Aim of the task: What lines in the entries hold the string "transversal"? List them.

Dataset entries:

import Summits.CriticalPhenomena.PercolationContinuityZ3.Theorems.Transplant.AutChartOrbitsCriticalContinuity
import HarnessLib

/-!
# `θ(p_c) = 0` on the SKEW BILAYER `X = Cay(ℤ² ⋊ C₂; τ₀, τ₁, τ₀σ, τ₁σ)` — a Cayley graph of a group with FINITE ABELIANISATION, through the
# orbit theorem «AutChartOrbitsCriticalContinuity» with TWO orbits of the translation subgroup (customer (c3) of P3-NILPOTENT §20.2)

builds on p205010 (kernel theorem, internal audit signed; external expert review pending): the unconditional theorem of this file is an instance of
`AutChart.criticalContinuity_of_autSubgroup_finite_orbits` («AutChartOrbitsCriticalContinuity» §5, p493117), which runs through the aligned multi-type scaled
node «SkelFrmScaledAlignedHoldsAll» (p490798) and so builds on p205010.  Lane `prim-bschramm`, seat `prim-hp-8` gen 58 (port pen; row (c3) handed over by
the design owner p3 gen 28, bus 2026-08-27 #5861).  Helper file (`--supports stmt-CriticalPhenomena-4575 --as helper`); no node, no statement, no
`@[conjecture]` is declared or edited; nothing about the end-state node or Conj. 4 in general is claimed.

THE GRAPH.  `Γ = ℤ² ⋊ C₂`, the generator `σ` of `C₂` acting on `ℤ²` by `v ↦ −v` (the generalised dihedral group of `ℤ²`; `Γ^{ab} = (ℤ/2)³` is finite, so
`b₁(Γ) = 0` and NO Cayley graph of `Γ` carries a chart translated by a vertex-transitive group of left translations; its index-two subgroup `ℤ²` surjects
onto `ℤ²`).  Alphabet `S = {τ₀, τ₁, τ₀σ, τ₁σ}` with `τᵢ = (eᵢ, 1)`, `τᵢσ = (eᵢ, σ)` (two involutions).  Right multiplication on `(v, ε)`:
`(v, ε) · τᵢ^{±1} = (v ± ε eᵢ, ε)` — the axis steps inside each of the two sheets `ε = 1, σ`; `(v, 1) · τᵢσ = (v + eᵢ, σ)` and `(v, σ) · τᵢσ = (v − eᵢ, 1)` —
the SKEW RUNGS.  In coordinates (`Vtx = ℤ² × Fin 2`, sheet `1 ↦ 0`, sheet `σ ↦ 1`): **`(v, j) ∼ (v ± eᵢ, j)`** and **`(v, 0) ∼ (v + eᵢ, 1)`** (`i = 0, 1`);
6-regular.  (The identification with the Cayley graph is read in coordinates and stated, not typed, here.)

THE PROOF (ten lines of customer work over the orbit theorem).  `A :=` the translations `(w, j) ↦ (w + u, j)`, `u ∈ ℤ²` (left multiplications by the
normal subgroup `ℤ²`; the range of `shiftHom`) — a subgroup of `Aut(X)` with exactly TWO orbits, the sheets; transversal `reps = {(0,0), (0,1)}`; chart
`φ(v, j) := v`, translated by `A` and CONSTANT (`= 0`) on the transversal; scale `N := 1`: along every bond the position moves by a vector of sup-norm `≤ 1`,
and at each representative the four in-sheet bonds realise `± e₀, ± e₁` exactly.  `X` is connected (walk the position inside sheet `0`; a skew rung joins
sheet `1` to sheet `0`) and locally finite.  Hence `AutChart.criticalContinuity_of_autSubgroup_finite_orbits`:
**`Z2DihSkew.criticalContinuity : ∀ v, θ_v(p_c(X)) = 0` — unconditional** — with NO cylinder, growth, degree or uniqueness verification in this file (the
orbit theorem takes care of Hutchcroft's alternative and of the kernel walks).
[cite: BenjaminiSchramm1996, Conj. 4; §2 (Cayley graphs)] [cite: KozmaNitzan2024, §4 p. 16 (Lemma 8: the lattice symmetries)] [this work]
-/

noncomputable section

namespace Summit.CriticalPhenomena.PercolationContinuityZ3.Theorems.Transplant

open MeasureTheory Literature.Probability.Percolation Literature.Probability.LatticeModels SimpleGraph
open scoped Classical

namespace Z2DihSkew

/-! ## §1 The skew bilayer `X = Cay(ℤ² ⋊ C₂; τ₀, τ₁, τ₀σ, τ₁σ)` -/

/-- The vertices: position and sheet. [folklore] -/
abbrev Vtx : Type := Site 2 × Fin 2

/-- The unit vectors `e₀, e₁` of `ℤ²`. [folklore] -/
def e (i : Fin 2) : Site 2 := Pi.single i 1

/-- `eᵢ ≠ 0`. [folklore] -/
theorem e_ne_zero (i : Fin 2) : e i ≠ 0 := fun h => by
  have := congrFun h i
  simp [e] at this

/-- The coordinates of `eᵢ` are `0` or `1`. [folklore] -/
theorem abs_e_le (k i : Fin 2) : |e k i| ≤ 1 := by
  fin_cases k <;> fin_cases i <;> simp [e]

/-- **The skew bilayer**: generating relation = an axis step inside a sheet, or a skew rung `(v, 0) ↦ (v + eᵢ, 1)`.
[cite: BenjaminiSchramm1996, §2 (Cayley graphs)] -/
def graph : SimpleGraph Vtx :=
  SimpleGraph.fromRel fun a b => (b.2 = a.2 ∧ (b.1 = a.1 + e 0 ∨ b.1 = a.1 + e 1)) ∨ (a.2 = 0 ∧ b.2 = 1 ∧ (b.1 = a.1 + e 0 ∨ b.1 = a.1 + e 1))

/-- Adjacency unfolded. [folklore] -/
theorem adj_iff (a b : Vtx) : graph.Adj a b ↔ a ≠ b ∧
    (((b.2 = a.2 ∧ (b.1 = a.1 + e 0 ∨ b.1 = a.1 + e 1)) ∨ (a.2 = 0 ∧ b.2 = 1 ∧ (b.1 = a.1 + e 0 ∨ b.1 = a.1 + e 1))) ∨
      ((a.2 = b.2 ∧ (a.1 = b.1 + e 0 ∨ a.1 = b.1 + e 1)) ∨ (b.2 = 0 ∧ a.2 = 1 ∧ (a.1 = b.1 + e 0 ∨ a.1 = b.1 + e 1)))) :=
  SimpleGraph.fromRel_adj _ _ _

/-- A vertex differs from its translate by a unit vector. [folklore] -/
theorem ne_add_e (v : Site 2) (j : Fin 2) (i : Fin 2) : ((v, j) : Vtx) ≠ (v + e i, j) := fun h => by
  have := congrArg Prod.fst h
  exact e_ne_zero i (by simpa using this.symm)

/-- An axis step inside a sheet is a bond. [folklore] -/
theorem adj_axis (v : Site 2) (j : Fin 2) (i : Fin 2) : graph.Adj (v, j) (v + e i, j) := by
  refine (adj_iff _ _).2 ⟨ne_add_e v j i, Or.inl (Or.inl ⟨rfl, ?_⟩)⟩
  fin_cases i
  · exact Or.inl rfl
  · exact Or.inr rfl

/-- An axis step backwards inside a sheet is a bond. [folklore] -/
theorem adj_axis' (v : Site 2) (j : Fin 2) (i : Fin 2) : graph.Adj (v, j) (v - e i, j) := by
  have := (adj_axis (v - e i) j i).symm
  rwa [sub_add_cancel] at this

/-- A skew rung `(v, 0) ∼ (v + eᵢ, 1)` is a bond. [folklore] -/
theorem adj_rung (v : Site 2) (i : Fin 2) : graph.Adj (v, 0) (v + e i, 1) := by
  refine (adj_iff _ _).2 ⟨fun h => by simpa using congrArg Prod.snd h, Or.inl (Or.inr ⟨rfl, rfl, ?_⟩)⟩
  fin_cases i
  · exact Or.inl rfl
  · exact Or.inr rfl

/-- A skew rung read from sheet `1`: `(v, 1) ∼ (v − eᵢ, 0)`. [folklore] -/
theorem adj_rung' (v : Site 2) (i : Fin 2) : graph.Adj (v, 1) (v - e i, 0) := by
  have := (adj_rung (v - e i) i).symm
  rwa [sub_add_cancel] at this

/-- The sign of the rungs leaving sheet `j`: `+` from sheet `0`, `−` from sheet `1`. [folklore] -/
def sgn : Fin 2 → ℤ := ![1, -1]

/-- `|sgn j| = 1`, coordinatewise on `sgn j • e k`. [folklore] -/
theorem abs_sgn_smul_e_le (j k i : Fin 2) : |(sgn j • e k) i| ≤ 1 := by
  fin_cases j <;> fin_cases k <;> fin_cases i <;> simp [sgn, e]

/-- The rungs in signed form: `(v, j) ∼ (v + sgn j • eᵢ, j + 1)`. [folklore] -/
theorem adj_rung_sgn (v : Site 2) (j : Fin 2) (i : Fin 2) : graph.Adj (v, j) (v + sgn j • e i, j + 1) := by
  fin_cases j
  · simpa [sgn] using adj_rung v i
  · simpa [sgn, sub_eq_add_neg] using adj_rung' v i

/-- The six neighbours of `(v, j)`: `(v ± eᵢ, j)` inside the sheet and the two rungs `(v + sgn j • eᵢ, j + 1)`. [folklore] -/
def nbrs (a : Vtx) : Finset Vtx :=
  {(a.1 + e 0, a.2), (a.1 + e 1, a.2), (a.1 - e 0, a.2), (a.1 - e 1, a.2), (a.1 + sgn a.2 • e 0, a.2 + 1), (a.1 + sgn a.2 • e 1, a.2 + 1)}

Written response:
normal subgroup `ℤ²`; the range of `shiftHom`) — a subgroup of `Aut(X)` with exactly TWO orbits, the sheets; transversal `reps = {(0,0), (0,1)}`; chart
`φ(v, j) := v`, translated by `A` and CONSTANT (`= 0`) on the transversal; scale `N := 1`: along every bond the position moves by a vector of sup-norm `≤ 1`,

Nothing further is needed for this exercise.